Monday, October 26, 2015

Dalton Highway Precipitation

Many readers will recall that the Sagavanirktok River underwent severe flooding last spring, causing a lengthy closure of northern stretches of the Dalton Highway.  A recent media report described efforts to raise portions of the highway during the past several months, using more than a million tons of gravel, in the hope that future flooding may prove less damaging.  On this blog I suggested that high precipitation in the previous year (2014) was partly responsible for the massive overflow flooding, and so I thought it would be interesting to look at how this year's precipitation compared to 2014.

The chart below shows an update of the chart I showed before, consisting of annual (water year, October through September) precipitation totals at 3 SNOTEL sites along the Dalton Highway.  The Sagwon site is located about halfway between Imnaviat and Prudhoe Bay, as seen in the map below.  It's clear that the year ending September 30, 2015 was slightly less wet than the previous year, and was not particularly unusual at either Imnaviat Creek or Prudhoe Bay.  However, it was wetter than normal again at Sagwon, and the 3-year running mean precipitation is higher than at any previous time.

The accumulation of precipitation through the warm season at Sagwon was quite similar this year to last year; there was a notable wet spell around the beginning of June, and then a substantial rainfall surplus accrued by the end of summer (see below).
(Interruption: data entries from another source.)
/-! ### F. The recursion of §8–§9 from a connection lower bound (Cerf 2015, verbatim) -/

/-- **Cerf 2015, the recursive inequality of §8–§9 at a parameter `p ∈ (0,1)` satisfying the
conclusion of Lemma 6.1** (p. 13 last display / p. 14 first display): there is `c = c(d, p)` with
`P(two-arms(0, 3n)) ≤ (c ln n/√n) (k^{−(d−1)} + k^{2d²+2d−2} P(two-arms(0, n−k−2)))^{1/2}` for
`n ≥ 2`, `1 ≤ k ≤ n − 3` (range and radius as in `Cerf2015_sec9_recursion`,
`CerfCentralInequality.lean`). Inputs: Lemma 5.1 with `ℓ = n`, the covering of `∂ⁱⁿΛ(n+1)` by
translates of `Λ(k)`, Cor. 7.2, the connection bound, `E(√|𝒞|) ≤ E(|𝒞|)^{1/2}`. This is the
proof of `Cerf2015_sec9_recursion_of_lemmas` (`CerfSec8Proofs.lean`) with its only use of
`θ(p) > 0` — the connection lower bound of Lemma 6.1 — turned into a hypothesis, so that it
runs at `p_c` (§9, p. 14: "In this section, we work at `p = p_c`"). [cite: Cerf2015, §8–§9 (p. 12–14)] -/
theorem sec9_recursion_of_connBound (h51 : Cerf2015_lem_5_1) (h72 : Cerf2015_cor_7_2)
    (hd : 2 ≤ d) (p : unitInterval) (hp0 : 0 < (p : ℝ)) (hp1 : (p : ℝ) < 1)
    (h6' : ∃ c : ℝ, 0 < c ∧ ∀ n : ℕ, 1 ≤ n → ∀ x ∈ box d n, ∀ y ∈ box d n,
      c / (n : ℝ) ^ (2 * (d - 1) * d) ≤
        (sitePercolation (Site d) p).real (siteConnIn (zdGraph d) ↑(box d (2 * n)) x y)) :
    ∃ c : ℝ, ∀ n k : ℕ, 2 ≤ n → 1 ≤ k → k + 3 ≤ n →
      (sitePercolation (Site d) p).real (siteTwoArms d 0 (3 * n)) ≤
        c * Real.log n / Real.sqrt n *
          Real.sqrt (1 / (k : ℝ) ^ (d - 1) + (k : ℝ) ^ (2 * d ^ 2 + 2 * d - 2) *
            (sitePercolation (Site d) p).real (siteTwoArms d 0 (n - k - 2))) := by
  have hd1 : 1 ≤ d := by omega
  obtain ⟨C₇, hC₇⟩ := h72 d hd p hp0 hp1
  obtain ⟨c₆, hc₆, h6⟩ := h6'
  -- the constants
  set C₇' : ℝ := max C₇ 1 with hC₇'
  have hC₇'pos : 0 < C₇' := lt_of_lt_of_le one_pos (le_max_right _ _)
  set D : ℝ := 2 * d * 3 ^ (d - 1) * C₇' / c₆ with hD
  have hD0 : 0 ≤ D := by positivity
  set c₃ : ℝ := 2 * d * 6 ^ (d - 1) * (1 + D) with hc₃
  have hc₃pos : 0 < c₃ := by positivity
  set a : ℝ := (p : ℝ) ^ 2 * (1 - p) ^ 2 with ha
  have h1p : 0 < 1 - (p : ℝ) := by linarith
  have hapos : 0 < a := by positivity
  set CT : ℝ := 4 * d / ((p : ℝ) * (1 - p)) *
    (16 ^ d * Real.exp (((3 * d : ℕ) : ℝ) ^ 2 / (8 * a))) with hCT
  have hCT0 : 0 ≤ CT := by positivity
  refine ⟨2 * d * Real.sqrt c₃ + CT / Real.log 2, ?_⟩
  intro n k hn hk hkn
  have hn1 : 1 ≤ n := by omega
  have hn0 : (0 : ℝ) < n := by positivity
  have hk0 : (0 : ℝ) < k := by exact_mod_cast hk
  -- abbreviations
  set P2 : ℝ := (sitePercolation (Site d) p).real (siteTwoArms d 0 (n - k - 2)) with hP2
  have hP2nn : 0 ≤ P2 := measureReal_nonneg
  set e : ℕ := 2 * d ^ 2 + 2 * d - 2 with he
  set Q : ℝ := 1 / (k : ℝ) ^ (d - 1) + (k : ℝ) ^ e * P2 with hQ
  have hQpos : 0 < Q := by positivity
  -- Cor. 7.2 and Lemma 6.1 for the bad boxes: `q ≤ (C₇'/c₆) k^e P(two-arms(0, n-k-2))`
  set q : ℝ := (sitePercolation (Site d) p).real (siteTwoArmsBox d k (n - 1)) with hq
  have hq0 : 0 ≤ q := measureReal_nonneg
  have h6k : ∀ a ∈ innerBoundary (zdGraph d) (box d k), ∀ b ∈ innerBoundary (zdGraph d) (box d k),
      c₆ / (k : ℝ) ^ (2 * (d - 1) * d) ≤
        (sitePercolation (Site d) p).real (siteConnIn (zdGraph d) ↑(box d (2 * k)) a b) :=
    fun a ha b hb => h6 k hk a (mem_innerBoundary_iff.1 ha).1 b (mem_innerBoundary_iff.1 hb).1
  have h72k := hC₇ k hk (n - 1) (by omega) _ h6k
  rw [show n - 1 - k - 1 = n - k - 2 by omega] at h72k
  have hpow : (k : ℝ) ^ (4 * d - 2) * (k : ℝ) ^ (2 * (d - 1) * d) = (k : ℝ) ^ e := by
    rw [← pow_add, cerf_exponent_eq hd1]
  have hq_le : q ≤ C₇' / c₆ * (k : ℝ) ^ e * P2 := by
    have hkpow : (0 : ℝ) < (k : ℝ) ^ (2 * (d - 1) * d) := by positivity
    have h1 : q * c₆ ≤ C₇' * (k : ℝ) ^ e * P2 :=
      calc q * c₆ = q * (c₆ / (k : ℝ) ^ (2 * (d - 1) * d)) * (k : ℝ) ^ (2 * (d - 1) * d) := by
            field_simp
        _ ≤ C₇ * (k : ℝ) ^ (4 * d - 2) *
              (sitePercolation (Site d) p).real (siteTwoArms d 0 (n - k - 2)) *
              (k : ℝ) ^ (2 * (d - 1) * d) :=
            mul_le_mul_of_nonneg_right h72k hkpow.le
        _ ≤ C₇' * (k : ℝ) ^ (4 * d - 2) * P2 * (k : ℝ) ^ (2 * (d - 1) * d) := by
            gcongr
            exact le_max_left _ _
        _ = C₇' * ((k : ℝ) ^ (4 * d - 2) * (k : ℝ) ^ (2 * (d - 1) * d)) * P2 := by ring
        _ = C₇' * (k : ℝ) ^ e * P2 := by rw [hpow]
    rw [show C₇' / c₆ * (k : ℝ) ^ e * P2 = C₇' * (k : ℝ) ^ e * P2 / c₆ by ring, le_div_iff₀ hc₆]
    exact h1
  -- the covering of `∂ⁱⁿΛ(n+1)` by translates of `Λ(k)` and the pointwise bound on `|𝒞|`
  obtain ⟨I, hIbox, hcov, hIcard⟩ := exists_boxCovering hd1 (N := n + 1) (k := k) hk (by omega)
  have hIW : ∀ v ∈ I, shiftedBox v (k + (n - 1)) ⊆ box d (n + n) := by
    intro v hv
    have h := shiftedBox_subset_box (m := k + (n - 1)) (hIbox v hv)
    rwa [show n + 1 - k + (k + (n - 1)) = n + n by omega] at h
  have hΛL : box d (n + 1) ⊆ box d (n + n) := box_mono d (by omega)
  have hptw := card_reachingClusters_le hΛL hIW hcov
  set K : ℕ := #(innerBoundary (zdGraph d) (box d k)) with hK
  -- sizes: `|I| ≤ 2d 6^{d-1} n^{d-1}/k^{d-1}`, `K ≤ 2d 3^{d-1} k^{d-1}`
  have hn1r : (1 : ℝ) ≤ n := by exact_mod_cast hn1
  have hk1r : (1 : ℝ) ≤ k := by exact_mod_cast hk
  have hIle : (#I : ℝ) ≤ 2 * d * 6 ^ (d - 1) * (n : ℝ) ^ (d - 1) / (k : ℝ) ^ (d - 1) := by
    calc (#I : ℝ) ≤ 2 * d * (3 * ((n + 1 : ℕ) : ℝ) / k) ^ (d - 1) := hIcard
      _ ≤ 2 * d * (6 * (n : ℝ) / k) ^ (d - 1) := by
          push_cast
          have h36 : 3 * ((n : ℝ) + 1) / k ≤ 6 * (n : ℝ) / k :=
            div_le_div_of_nonneg_right (by linarith) hk0.le
          exact mul_le_mul_of_nonneg_left (pow_le_pow_left₀ (by positivity) h36 _)
            (by positivity)
      _ = 2 * d * 6 ^ (d - 1) * (n : ℝ) ^ (d - 1) / (k : ℝ) ^ (d - 1) := by
          rw [div_pow, mul_pow]; ring
  have hKle : (K : ℝ) ≤ 2 * d * 3 ^ (d - 1) * (k : ℝ) ^ (d - 1) := by
    have h := card_innerBoundary_box_le (d := d) k
    calc (K : ℝ) ≤ ((2 * d * (2 * k + 1) ^ (d - 1) : ℕ) : ℝ) := by exact_mod_cast h
      _ = 2 * d * (2 * (k : ℝ) + 1) ^ (d - 1) := by push_cast; ring
      _ ≤ 2 * d * (3 * (k : ℝ)) ^ (d - 1) := by
          gcongr
          linarith
      _ = 2 * d * 3 ^ (d - 1) * (k : ℝ) ^ (d - 1) := by rw [mul_pow]; ring
  have hKq : (K : ℝ) * q ≤ D * (k : ℝ) ^ (d - 1) * ((k : ℝ) ^ e * P2) :=
    calc (K : ℝ) * q ≤ (2 * d * 3 ^ (d - 1) * (k : ℝ) ^ (d - 1)) * (C₇' / c₆ * (k : ℝ) ^ e * P2) :=
          mul_le_mul hKle hq_le hq0 (by positivity)
      _ = D * (k : ℝ) ^ (d - 1) * ((k : ℝ) ^ e * P2) := by simp only [hD]; ring
  have hAB : (#I : ℝ) + K * (#I * q) ≤ c₃ * (n : ℝ) ^ (d - 1) * Q := by
    have hkp : (0 : ℝ) < (k : ℝ) ^ (d - 1) := by positivity
    have hX : 0 ≤ (k : ℝ) ^ e * P2 := by positivity
    have hu : 0 ≤ D * (1 / (k : ℝ) ^ (d - 1)) := by positivity
    calc (#I : ℝ) + K * (#I * q) = #I * (1 + K * q) := by ring
      _ ≤ (2 * d * 6 ^ (d - 1) * (n : ℝ) ^ (d - 1) / (k : ℝ) ^ (d - 1)) *
            (1 + D * (k : ℝ) ^ (d - 1) * ((k : ℝ) ^ e * P2)) :=
          mul_le_mul hIle (by linarith [hKq]) (by positivity) (by positivity)
      _ = 2 * d * 6 ^ (d - 1) * (n : ℝ) ^ (d - 1) *
            (1 / (k : ℝ) ^ (d - 1) + D * ((k : ℝ) ^ e * P2)) := by
          field_simp
      _ ≤ 2 * d * 6 ^ (d - 1) * (n : ℝ) ^ (d - 1) * ((1 + D) * Q) := by
          apply mul_le_mul_of_nonneg_left _ (by positivity)
          simp only [hQ]
          nlinarith [hu, hX]
      _ = c₃ * (n : ℝ) ^ (d - 1) * Q := by simp only [hc₃]; ring
  -- `E(√|𝒞|) ≤ (c₃ n^{d-1} Q)^{1/2}` (translation invariance for the bad boxes)
  have hint : ∫ ω, Real.sqrt
      ((reachingClusters (zdGraph d) (box d (n + n)) (box d (n + 1)) ω).card : ℝ)
        ∂(sitePercolation (Site d) p) ≤ Real.sqrt (c₃ * (n : ℝ) ^ (d - 1) * Q) := by
    refine integral_sqrt_le_sqrt_of_le_indicator_sum (sitePercolation (Site d) p) I
      (fun v => SiteConfig.relabel (zdShiftIso (-v)).toEquiv ⁻¹' siteTwoArmsBox d k (n - 1))
      (fun ω => ((reachingClusters (zdGraph d) (box d (n + n)) (box d (n + 1)) ω).card : ℝ))
      (fun ω => Nat.cast_nonneg _) (Nat.cast_nonneg K) hptw ?_ (by positivity) hAB
    intro v _
    exact sitePercolation_real_preimage_relabel _ p _
  -- Lemma 5.1 with `ℓ = n` and the two terms
  have h51n := h51 d hd p hp0 hp1 n n hn1 (by omega)
  rw [show 2 * n + n = 3 * n by ring] at h51n
  have hlog0 : 0 ≤ Real.log n := Real.log_nonneg hn1r
  have hT1 : 2 * d * Real.log n / Real.sqrt ((box d n).card : ℝ) *
      ∫ ω, Real.sqrt ((reachingClusters (zdGraph d) (box d (n + n)) (box d (n + 1)) ω).card : ℝ)
        ∂(sitePercolation (Site d) p) ≤
      2 * d * Real.sqrt c₃ * Real.log n / Real.sqrt n * Real.sqrt Q :=
    calc _ ≤ 2 * d * Real.log n / Real.sqrt ((box d n).card : ℝ) *
          Real.sqrt (c₃ * (n : ℝ) ^ (d - 1) * Q) :=
          mul_le_mul_of_nonneg_left hint (by positivity)
      _ ≤ _ := first_term_le hd1 Q hc₃pos.le hn1
  have hT2 : 4 * d / ((p : ℝ) * (1 - p)) * ((box d (n + 1)).card : ℝ) ^ 2 *
      Real.exp (-2 * Real.log n ^ 2 * (p : ℝ) ^ 2 * (1 - p) ^ 2) ≤
      CT / Real.log 2 * Real.log n / Real.sqrt n * Real.sqrt Q := by
    have hexp : Real.exp (-2 * Real.log n ^ 2 * (p : ℝ) ^ 2 * (1 - p) ^ 2) =
        Real.exp (-2 * Real.log n ^ 2 * a) := by
      simp only [ha]; ring_nf
    have h2 := card_box_sq_mul_exp_le (d := d) hapos hn
    calc 4 * d / ((p : ℝ) * (1 - p)) * ((box d (n + 1)).card : ℝ) ^ 2 *
          Real.exp (-2 * Real.log n ^ 2 * (p : ℝ) ^ 2 * (1 - p) ^ 2)
        = 4 * d / ((p : ℝ) * (1 - p)) *
            (((box d (n + 1)).card : ℝ) ^ 2 * Real.exp (-2 * Real.log n ^ 2 * a)) := by
          rw [hexp]; ring
      _ ≤ 4 * d / ((p : ℝ) * (1 - p)) *
            (16 ^ d * Real.exp (((3 * d : ℕ) : ℝ) ^ 2 / (8 * a)) / (n : ℝ) ^ d) :=
          mul_le_mul_of_nonneg_left h2 (by positivity)
      _ = CT / (n : ℝ) ^ d := by simp only [hCT]; ring
      _ ≤ CT / Real.log 2 * Real.log n / Real.sqrt n * Real.sqrt Q := by
          simp only [hQ]
          exact div_pow_le_log_div_sqrt_mul_sqrt hd1 hCT0 (by positivity) hn hk (by omega)
  calc (sitePercolation (Site d) p).real (siteTwoArms d 0 (3 * n)) ≤ _ := h51n
    _ ≤ 2 * d * Real.sqrt c₃ * Real.log n / Real.sqrt n * Real.sqrt Q +
          CT / Real.log 2 * Real.log n / Real.sqrt n * Real.sqrt Q := add_le_add hT1 hT2
    _ = (2 * d * Real.sqrt c₃ + CT / Real.log 2) * Real.log n / Real.sqrt n * Real.sqrt Q := by
        ring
It's interesting to compare the 2014 and 2015 streamflow measurements from the Sag River streamflow gage near Pump Station #3 (see below, 2014 on top, 2015 below).  After the initial high discharge in late spring 2015, this year's flow was substantially lower, with no peaks above 10000 cfs during the summer months.  The August rains produced a notable flow spike, but then the flow dropped back to near 1000 cfs in late September when the station stopped reporting.  The 3rd chart below, which zooms in on August and September this year, and includes a long-term normal, indicates that the flow was close to normal by the end of the season.  However, the rapid flow reduction in mid to late September probably also reflects the unusually cold conditions that occurred then; it seems likely that groundwater levels remain above average.

In conclusion, it appears that wet conditions continued in summer 2015 along the mid-Sag River, leading to above-normal river discharge in the latter part of the season.  Although the anomalies were less extreme than in 2014, it seems quite possible that prevailing high groundwater levels may lead to more flooding problems next year.


  1. To your knowledge, has anyone else made a similar analysis and prediction? If the results for this spring end up being similar to this last spring, I think you found a worthy paper to write.

    1. The Alaska Dispatch had a nice article about it in June:

      A peer-reviewed publication would probably require more extensive analysis of precipitation trends and much deeper familiarity with the literature than I currently possess. Let's see what happens next spring!

  2. Here's an engineering analysis of a potentially similar aufeis field and flood mitigation near Delta Junction, Ak:


    1. Good link, Gary, thanks. It certainly looks like a closely analogous situation.